4: Use multi-factor authentication

Multi-factor authentication can make it nearly impossible for attackers to access your data if they come from a remote location. Without going through a series of identity authentication processes, they cannot gain access to your data. While many social engineering attacks may successfully convince you to share one credential, it is unusual to share multiple, and impossible to share your biometrics.

5: Ignore and block requests for your credentials

Major companies and clients will never ask for your credentials under any circumstances. If you encounter such a message, it is best to block that contact and report it to your IT department. If shared credentials are necessary for work applications, an encrypted password manager can be a secure way to accommodate that need.

6: Create a filter to remove spam automatically

If you often receive emails or messages from suspicious accounts, you can create a filter in your inbox to automatically delete these messages. This can help you avoid suspicious links and malware that can make your network vulnerable.
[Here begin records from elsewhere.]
import Summits.CriticalPhenomena.PercolationContinuityZ3.Theorems.PercTreeValueTetrahedronLogConvexityTransfer
import Summits.CriticalPhenomena.PercolationContinuityZ3.Theorems.PercTreeValueAssemblyViaLogConvexity
import Summits.CriticalPhenomena.PercolationContinuityZ3.Theorems.PercTreeValueConnectionPatternFactorisation

/-!
# `TetrahedronLogConvexity` (stmt-CriticalPhenomena-7801), line `Sketch` — the STRENGTH of the one open stub

The registered skeleton `Cruxes/TetrahedronLogConvexity/Lines/Sketch.lean` (certificate form of the card
`mirror-certificate-vigour`) closes the crux modulo ONE stub, `stub_certificate`
((V) vigour ∧ (L) lopsidedness of the mirror-symmetric two-seed certificate with `η < 2v`), equivalently modulo a
uniform Harris gap `κ > 1` on the certificate's continuation (`tetrahedronLogConvexity_of_certHarrisGap`,
`tetrahedronLogConvexity_of_certificate`, file `…Transfer.lean`).

This file records, as tree theorems, how strong that residual stub is:

* `percolationContinuityZ3_of_certHarrisGap`, `percolationContinuityZ3_of_certificate` — either form of the stub
  already implies the whole conjunct `PercolationContinuityZ3` (`θ(p_c) = 0` on `ℤ³`): transfer (this line) ∘
  `AssemblyViaLogConvexity` (stmt-CriticalPhenomena-7805) ∘ `ConnectionPatternFactorisation` (stmt-CriticalPhenomena-7802),
  all landed. So the stub is not a lemma-sized residue: any proof of it is a proof of the sub-problem.
* `not_certHarrisGap_of_theta_ne_zero`, `not_certificate_of_theta_ne_zero` — contrapositively, in a jump world
  (`θ(p_c) ≠ 0`) both forms are FALSE. Every tool the line leans on (Harris–FKG on the continuation, the strong
  Markov property of the stopping set, truncation removal, the lattice mirror, Cauchy–Schwarz) is valid verbatim
  in a jump world; hence no argument built from those tools alone can prove the stub — a proof must use an input
  that fails when `θ(p_c) > 0`.

Pure glue; nothing here is conditional on an unproved named fact.
-/

noncomputable section

open MeasureTheory Filter
open Literature.Probability.Percolation Literature.Probability.LatticeModels

namespace Summit.CriticalPhenomena.PercolationContinuityZ3.Theorems.TetrahedronLogConvexity.Cert

/-- **The Harris-gap stub implies the conjunct.** A uniform Harris gap `κ > 1` on the continuation of the
two-seed certificate (`κ · Qb(r,R)² ≤ τ(0,a_r) · Qbc(r,R)` for all large `r`, then all large `R`) implies
`θ(p_c) = 0` on `ℤ³`: it gives `TetrahedronLogConvexity` (`tetrahedronLogConvexity_of_certHarrisGap`), which with
pattern-blindness of a jump (`connectionPatternFactorisation_proof`) closes `AssemblyViaLogConvexity`
(`percTreeValue_assemblyViaLogConvexity_proof`). [folklore] -/
theorem percolationContinuityZ3_of_certHarrisGap :
    (∃ κ : ℝ, 1 < κ ∧ ∃ r₀ : ℕ, ∀ r : ℕ, r₀ ≤ r → ∃ R₀ : ℕ, ∀ R : ℕ, R₀ ≤ R →
      κ * Qb r R ^ 2 ≤ tau 3 (criticalProbI 3) 0 (vA r) * Qbc r R) →
    _root_.PercolationContinuityZ3 :=
  fun h => percTreeValue_assemblyViaLogConvexity_proof connectionPatternFactorisation_proof
    (tetrahedronLogConvexity_of_certHarrisGap h)

/-- **The (V)∧(L) stub implies the conjunct.** The registered stub `stub_certificate` of line `Sketch`
((V) `2(1+v)·Qb² ≤ τ(0,a_r)·(Qbc + Qbb)` and (L) `Qbb ≤ (1+η)·Qbc` eventually, with `0 ≤ η < 2v`), taken as a
hypothesis, implies `θ(p_c) = 0` on `ℤ³` (transfer `tetrahedronLogConvexity_of_certificate`, then the landed
assembly and factorisation). [folklore] -/
theorem percolationContinuityZ3_of_certificate :
    (∃ v η : ℝ, 0 ≤ η ∧ η < 2 * v ∧ ∃ r₀ : ℕ, ∀ r : ℕ, r₀ ≤ r → ∃ R₀ : ℕ, ∀ R : ℕ, R₀ ≤ R →
      2 * (1 + v) * Qb r R ^ 2 ≤ tau 3 (criticalProbI 3) 0 (vA r) * (Qbc r R + Qbb r R) ∧
      Qbb r R ≤ (1 + η) * Qbc r R) →
    _root_.PercolationContinuityZ3 :=
  fun h => percTreeValue_assemblyViaLogConvexity_proof connectionPatternFactorisation_proof
    (tetrahedronLogConvexity_of_certificate h)

/-- **A jump kills the Harris-gap stub.** If `θ(p_c) ≠ 0` on `ℤ³` then there is NO uniform Harris gap `κ > 1`
on the certificate's continuation (contrapositive of `percolationContinuityZ3_of_certHarrisGap`): in a jump
world the launching powers of the pinned certificate self-average and the Harris step is asymptotically an
equality. [folklore] -/
theorem not_certHarrisGap_of_theta_ne_zero :
    theta (zdGraph 3) (0 : Site 3) (criticalProbI 3) ≠ 0 →
    ¬ ∃ κ : ℝ, 1 < κ ∧ ∃ r₀ : ℕ, ∀ r : ℕ, r₀ ≤ r → ∃ R₀ : ℕ, ∀ R : ℕ, R₀ ≤ R →
      κ * Qb r R ^ 2 ≤ tau 3 (criticalProbI 3) 0 (vA r) * Qbc r R :=
  fun hθ h => hθ (percolationContinuityZ3_iff.mp (percolationContinuityZ3_of_certHarrisGap h))

/-- **A jump kills the (V)∧(L) stub.** If `θ(p_c) ≠ 0` on `ℤ³` then the registered stub `stub_certificate`
of line `Sketch` is false (contrapositive of `percolationContinuityZ3_of_certificate`). [folklore] -/
theorem not_certificate_of_theta_ne_zero :
    theta (zdGraph 3) (0 : Site 3) (criticalProbI 3) ≠ 0 →
    ¬ ∃ v η : ℝ, 0 ≤ η ∧ η < 2 * v ∧ ∃ r₀ : ℕ, ∀ r : ℕ, r₀ ≤ r → ∃ R₀ : ℕ, ∀ R : ℕ, R₀ ≤ R →
      2 * (1 + v) * Qb r R ^ 2 ≤ tau 3 (criticalProbI 3) 0 (vA r) * (Qbc r R + Qbb r R) ∧
      Qbb r R ≤ (1 + η) * Qbc r R :=
  fun hθ h => hθ (percolationContinuityZ3_iff.mp (percolationContinuityZ3_of_certificate h))

end Summit.CriticalPhenomena.PercolationContinuityZ3.Theorems.TetrahedronLogConvexity.Cert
7: Block suspicious websites from your network

A quick way to prevent social engineering attacks is by blocking access to their domains on your network via web content filtering. Through this, you and other people in your handling personnel don’t accidentally access the site and download malicious files.

8: Always report suspicious emails and activity

If you come across any suspicious accounts or domains, it is always best to report these right away. This will alert others and minimize damages that may occur.

Be Aware and Stay Alert

Falling for social engineering attacks can lead to disastrous consequences for an organization that handles finances and sensitive data. Therefore, it is vital to gain awareness of these events so that you can take preventative measures against them.